# INFORMATION PROVIDED
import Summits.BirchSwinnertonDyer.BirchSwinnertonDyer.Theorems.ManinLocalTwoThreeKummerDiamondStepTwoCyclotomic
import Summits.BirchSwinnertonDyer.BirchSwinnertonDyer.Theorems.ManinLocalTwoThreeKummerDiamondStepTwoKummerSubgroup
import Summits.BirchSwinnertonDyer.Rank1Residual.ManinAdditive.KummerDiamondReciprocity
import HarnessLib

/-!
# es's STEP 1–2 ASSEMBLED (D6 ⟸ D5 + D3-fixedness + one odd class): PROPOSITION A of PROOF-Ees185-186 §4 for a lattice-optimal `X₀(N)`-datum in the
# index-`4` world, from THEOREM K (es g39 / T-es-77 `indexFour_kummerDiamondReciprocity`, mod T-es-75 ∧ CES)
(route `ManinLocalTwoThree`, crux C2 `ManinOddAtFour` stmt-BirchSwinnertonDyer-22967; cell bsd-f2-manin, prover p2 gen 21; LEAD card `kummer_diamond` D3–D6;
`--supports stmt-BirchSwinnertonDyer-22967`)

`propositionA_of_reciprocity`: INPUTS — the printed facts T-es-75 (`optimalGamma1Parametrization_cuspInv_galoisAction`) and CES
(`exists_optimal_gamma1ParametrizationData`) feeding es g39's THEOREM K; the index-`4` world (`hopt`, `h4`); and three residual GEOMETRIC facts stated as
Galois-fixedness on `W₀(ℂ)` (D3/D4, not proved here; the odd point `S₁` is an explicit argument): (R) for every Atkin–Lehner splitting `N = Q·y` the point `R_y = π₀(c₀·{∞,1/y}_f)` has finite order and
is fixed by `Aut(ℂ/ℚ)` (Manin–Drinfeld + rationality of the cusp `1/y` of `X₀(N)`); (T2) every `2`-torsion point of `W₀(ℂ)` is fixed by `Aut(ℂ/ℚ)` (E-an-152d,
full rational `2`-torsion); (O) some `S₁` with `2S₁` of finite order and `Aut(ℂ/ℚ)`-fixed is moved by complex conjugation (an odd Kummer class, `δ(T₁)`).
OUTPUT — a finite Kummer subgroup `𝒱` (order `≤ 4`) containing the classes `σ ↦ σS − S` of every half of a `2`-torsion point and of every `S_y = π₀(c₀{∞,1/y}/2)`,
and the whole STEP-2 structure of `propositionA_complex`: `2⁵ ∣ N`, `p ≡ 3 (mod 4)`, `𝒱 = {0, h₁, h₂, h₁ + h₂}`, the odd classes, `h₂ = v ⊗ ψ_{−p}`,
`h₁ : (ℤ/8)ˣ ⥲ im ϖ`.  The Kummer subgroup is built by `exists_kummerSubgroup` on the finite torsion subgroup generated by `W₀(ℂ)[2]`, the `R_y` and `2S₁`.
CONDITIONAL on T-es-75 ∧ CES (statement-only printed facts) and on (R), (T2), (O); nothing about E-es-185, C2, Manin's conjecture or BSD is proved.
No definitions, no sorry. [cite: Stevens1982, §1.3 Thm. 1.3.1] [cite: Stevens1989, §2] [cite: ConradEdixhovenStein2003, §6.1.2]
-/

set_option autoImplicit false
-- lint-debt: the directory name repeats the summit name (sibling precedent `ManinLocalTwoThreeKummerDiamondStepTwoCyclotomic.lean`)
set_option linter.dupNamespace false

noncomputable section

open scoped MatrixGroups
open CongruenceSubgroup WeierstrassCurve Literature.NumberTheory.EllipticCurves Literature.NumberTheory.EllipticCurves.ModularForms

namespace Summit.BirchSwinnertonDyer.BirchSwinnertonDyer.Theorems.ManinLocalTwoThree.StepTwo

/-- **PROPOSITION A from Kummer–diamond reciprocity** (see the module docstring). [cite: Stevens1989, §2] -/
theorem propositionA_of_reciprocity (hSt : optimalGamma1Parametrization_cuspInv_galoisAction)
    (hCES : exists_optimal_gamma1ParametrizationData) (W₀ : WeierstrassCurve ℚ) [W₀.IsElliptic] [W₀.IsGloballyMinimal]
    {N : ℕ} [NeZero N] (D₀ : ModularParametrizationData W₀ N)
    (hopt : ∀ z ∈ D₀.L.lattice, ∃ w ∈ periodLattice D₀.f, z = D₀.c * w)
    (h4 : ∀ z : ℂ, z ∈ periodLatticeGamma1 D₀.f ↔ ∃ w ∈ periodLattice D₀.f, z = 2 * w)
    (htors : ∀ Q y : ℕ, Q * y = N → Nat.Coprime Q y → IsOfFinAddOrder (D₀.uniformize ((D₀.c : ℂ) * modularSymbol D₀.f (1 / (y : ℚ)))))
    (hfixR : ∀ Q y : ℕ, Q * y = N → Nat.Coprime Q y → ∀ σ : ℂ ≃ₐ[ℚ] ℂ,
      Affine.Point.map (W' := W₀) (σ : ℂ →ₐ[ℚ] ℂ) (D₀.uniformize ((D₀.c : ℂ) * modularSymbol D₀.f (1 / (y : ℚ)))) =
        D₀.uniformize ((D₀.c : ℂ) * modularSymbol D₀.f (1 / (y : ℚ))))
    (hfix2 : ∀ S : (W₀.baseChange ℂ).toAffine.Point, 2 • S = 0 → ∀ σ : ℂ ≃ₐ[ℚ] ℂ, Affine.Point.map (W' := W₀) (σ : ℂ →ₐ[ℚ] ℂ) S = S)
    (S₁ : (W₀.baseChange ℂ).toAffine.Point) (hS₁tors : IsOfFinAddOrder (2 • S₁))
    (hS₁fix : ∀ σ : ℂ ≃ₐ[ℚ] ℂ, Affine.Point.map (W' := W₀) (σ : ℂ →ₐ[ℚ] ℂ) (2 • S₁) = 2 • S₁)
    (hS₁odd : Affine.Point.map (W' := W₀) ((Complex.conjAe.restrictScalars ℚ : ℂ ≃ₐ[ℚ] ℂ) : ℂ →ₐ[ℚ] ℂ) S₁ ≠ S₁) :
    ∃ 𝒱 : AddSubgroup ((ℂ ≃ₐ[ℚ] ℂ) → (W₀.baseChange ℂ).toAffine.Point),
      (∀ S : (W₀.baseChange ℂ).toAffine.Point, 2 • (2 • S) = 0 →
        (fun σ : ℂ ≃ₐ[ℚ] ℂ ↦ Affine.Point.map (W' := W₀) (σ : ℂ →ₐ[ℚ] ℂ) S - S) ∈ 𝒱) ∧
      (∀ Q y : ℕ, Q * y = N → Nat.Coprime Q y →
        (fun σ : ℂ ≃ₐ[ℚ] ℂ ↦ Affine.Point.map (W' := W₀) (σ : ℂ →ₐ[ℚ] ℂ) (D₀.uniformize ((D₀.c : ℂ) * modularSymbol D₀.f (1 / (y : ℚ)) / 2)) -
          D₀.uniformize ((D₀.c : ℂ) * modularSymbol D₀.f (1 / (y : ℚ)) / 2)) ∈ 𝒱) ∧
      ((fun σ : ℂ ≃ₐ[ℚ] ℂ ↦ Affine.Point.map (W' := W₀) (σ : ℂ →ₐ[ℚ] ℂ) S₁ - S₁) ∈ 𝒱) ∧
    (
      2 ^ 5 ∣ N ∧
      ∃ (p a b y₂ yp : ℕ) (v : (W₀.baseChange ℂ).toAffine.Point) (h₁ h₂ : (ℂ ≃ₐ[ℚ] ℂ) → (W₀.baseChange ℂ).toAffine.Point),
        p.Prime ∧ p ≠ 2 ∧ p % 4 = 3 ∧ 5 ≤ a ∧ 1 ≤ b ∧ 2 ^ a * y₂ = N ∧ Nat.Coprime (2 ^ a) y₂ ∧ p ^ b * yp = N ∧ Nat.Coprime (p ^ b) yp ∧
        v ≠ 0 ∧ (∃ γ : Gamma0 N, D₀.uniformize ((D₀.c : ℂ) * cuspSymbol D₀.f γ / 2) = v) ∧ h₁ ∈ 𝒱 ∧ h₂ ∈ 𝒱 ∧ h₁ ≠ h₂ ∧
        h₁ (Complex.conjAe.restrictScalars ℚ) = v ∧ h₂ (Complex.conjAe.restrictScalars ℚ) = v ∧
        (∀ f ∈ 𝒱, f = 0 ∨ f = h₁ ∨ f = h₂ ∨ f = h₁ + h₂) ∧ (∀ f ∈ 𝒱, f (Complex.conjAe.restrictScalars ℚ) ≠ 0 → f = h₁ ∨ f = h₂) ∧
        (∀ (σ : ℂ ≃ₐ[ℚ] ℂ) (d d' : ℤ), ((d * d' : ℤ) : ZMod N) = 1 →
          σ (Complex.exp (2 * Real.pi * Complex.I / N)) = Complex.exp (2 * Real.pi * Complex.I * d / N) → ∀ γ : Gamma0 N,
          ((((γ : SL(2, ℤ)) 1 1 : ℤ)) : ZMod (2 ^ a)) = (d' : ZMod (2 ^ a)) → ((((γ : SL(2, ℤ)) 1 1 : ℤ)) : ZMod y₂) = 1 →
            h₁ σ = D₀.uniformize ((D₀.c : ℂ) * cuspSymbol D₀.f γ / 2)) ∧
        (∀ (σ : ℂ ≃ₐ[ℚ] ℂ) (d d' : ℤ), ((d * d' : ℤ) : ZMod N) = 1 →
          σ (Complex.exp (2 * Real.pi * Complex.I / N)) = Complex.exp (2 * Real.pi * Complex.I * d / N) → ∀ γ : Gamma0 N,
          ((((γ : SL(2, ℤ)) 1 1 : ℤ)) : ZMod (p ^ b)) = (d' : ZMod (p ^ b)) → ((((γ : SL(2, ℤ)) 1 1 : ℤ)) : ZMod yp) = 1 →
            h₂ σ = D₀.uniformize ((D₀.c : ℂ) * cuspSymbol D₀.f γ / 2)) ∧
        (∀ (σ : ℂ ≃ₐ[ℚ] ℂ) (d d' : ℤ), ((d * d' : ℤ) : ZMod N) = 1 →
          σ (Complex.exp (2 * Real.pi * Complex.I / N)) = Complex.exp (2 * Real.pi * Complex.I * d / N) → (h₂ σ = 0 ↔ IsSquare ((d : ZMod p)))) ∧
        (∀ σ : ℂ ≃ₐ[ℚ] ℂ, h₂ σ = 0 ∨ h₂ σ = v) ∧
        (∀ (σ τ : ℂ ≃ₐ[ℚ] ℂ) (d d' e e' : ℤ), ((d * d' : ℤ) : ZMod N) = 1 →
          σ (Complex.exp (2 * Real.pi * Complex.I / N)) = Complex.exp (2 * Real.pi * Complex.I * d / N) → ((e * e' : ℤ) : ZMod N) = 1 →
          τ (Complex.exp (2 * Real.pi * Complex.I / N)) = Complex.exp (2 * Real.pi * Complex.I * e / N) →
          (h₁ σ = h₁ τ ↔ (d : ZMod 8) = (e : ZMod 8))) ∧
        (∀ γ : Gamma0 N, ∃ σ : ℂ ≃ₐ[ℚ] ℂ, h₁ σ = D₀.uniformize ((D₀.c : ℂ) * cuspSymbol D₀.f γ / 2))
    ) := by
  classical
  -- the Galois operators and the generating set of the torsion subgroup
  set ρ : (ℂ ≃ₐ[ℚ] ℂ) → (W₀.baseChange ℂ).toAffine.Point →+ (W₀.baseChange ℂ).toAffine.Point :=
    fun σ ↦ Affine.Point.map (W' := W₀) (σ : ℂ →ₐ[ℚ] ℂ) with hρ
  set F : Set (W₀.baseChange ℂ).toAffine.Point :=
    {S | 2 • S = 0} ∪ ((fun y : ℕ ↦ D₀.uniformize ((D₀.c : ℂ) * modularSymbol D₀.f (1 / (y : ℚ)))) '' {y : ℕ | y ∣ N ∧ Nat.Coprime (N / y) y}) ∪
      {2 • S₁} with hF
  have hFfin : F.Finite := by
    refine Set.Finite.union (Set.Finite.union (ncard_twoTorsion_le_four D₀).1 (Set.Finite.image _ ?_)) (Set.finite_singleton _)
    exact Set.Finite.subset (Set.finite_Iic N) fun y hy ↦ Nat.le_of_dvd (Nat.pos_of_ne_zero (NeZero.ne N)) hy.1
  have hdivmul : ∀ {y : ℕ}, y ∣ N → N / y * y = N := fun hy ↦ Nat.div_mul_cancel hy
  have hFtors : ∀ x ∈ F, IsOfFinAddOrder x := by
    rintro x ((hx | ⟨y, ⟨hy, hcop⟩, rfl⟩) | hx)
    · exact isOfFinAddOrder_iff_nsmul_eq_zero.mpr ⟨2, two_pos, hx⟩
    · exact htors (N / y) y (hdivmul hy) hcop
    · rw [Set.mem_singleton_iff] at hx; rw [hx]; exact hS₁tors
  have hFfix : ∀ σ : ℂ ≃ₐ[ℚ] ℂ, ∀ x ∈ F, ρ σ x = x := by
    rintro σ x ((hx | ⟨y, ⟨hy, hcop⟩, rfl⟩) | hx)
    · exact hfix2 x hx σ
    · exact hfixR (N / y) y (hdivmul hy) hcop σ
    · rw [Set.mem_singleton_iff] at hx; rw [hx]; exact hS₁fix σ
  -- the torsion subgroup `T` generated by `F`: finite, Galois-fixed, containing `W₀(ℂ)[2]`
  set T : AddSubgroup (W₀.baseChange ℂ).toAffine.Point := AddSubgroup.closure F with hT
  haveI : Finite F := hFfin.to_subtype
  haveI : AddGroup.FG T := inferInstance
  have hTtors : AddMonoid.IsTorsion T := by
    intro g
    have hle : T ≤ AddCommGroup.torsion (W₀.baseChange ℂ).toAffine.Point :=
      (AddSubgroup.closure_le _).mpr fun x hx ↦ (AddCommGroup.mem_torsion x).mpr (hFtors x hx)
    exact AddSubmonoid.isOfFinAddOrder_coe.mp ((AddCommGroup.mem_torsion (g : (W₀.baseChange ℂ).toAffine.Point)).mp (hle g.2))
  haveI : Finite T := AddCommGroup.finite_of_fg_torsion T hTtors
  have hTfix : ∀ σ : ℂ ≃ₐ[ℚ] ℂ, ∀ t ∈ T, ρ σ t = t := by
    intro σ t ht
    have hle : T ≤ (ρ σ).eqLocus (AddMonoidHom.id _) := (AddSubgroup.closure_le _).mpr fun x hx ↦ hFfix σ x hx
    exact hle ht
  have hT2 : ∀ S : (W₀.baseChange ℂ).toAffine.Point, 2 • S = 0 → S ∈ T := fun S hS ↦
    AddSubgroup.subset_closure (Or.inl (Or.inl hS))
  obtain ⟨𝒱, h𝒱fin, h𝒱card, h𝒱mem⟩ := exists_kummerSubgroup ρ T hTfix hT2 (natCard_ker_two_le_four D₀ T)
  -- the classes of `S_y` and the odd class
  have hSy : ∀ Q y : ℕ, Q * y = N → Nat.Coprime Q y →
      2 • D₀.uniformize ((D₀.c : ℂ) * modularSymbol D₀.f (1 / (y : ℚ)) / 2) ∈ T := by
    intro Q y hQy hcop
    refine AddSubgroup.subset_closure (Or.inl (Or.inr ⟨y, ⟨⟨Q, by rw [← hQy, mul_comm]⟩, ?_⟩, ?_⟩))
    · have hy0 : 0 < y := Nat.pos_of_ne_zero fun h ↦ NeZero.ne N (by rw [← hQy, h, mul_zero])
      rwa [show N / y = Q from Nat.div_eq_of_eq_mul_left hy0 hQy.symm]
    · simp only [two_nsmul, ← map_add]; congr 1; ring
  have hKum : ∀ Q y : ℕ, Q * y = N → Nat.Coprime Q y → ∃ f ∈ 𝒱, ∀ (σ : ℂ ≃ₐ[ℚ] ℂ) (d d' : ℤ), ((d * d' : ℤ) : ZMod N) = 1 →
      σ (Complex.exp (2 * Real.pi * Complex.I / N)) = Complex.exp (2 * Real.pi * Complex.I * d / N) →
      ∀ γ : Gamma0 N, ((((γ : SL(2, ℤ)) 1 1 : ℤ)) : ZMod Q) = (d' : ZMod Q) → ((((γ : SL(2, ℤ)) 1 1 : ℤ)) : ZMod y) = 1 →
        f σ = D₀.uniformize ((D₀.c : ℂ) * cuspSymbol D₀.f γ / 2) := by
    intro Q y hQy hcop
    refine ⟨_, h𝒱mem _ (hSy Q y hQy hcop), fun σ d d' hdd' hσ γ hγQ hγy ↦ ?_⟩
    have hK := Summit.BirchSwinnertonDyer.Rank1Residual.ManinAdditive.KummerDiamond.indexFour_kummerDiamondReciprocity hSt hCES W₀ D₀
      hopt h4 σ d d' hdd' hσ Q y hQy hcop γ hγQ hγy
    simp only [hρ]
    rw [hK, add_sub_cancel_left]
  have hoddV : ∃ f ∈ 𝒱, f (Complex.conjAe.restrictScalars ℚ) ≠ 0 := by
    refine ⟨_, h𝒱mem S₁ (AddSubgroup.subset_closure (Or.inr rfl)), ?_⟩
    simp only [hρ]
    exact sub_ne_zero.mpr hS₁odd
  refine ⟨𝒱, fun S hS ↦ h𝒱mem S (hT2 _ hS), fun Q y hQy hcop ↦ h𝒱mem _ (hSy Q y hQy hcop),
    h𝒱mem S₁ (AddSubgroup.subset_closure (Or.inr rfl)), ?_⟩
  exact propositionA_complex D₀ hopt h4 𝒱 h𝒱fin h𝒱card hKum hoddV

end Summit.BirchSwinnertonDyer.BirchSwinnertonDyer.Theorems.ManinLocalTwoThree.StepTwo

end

# EXERCISE DIRECTIONS
Only the lines above from the line containing "No definitions, no" through the line containing "(h4 : ∀ z : ℂ, z" should be retyped, exactly and with both ends included.

# ANSWER FOR THIS EXERCISE
No definitions, no sorry. [cite: Stevens1982, §1.3 Thm. 1.3.1] [cite: Stevens1989, §2] [cite: ConradEdixhovenStein2003, §6.1.2]
-/

set_option autoImplicit false
-- lint-debt: the directory name repeats the summit name (sibling precedent `ManinLocalTwoThreeKummerDiamondStepTwoCyclotomic.lean`)
set_option linter.dupNamespace false

noncomputable section

open scoped MatrixGroups
open CongruenceSubgroup WeierstrassCurve Literature.NumberTheory.EllipticCurves Literature.NumberTheory.EllipticCurves.ModularForms

namespace Summit.BirchSwinnertonDyer.BirchSwinnertonDyer.Theorems.ManinLocalTwoThree.StepTwo

/-- **PROPOSITION A from Kummer–diamond reciprocity** (see the module docstring). [cite: Stevens1989, §2] -/
theorem propositionA_of_reciprocity (hSt : optimalGamma1Parametrization_cuspInv_galoisAction)
    (hCES : exists_optimal_gamma1ParametrizationData) (W₀ : WeierstrassCurve ℚ) [W₀.IsElliptic] [W₀.IsGloballyMinimal]
    {N : ℕ} [NeZero N] (D₀ : ModularParametrizationData W₀ N)
    (hopt : ∀ z ∈ D₀.L.lattice, ∃ w ∈ periodLattice D₀.f, z = D₀.c * w)
    (h4 : ∀ z : ℂ, z ∈ periodLatticeGamma1 D₀.f ↔ ∃ w ∈ periodLattice D₀.f, z = 2 * w)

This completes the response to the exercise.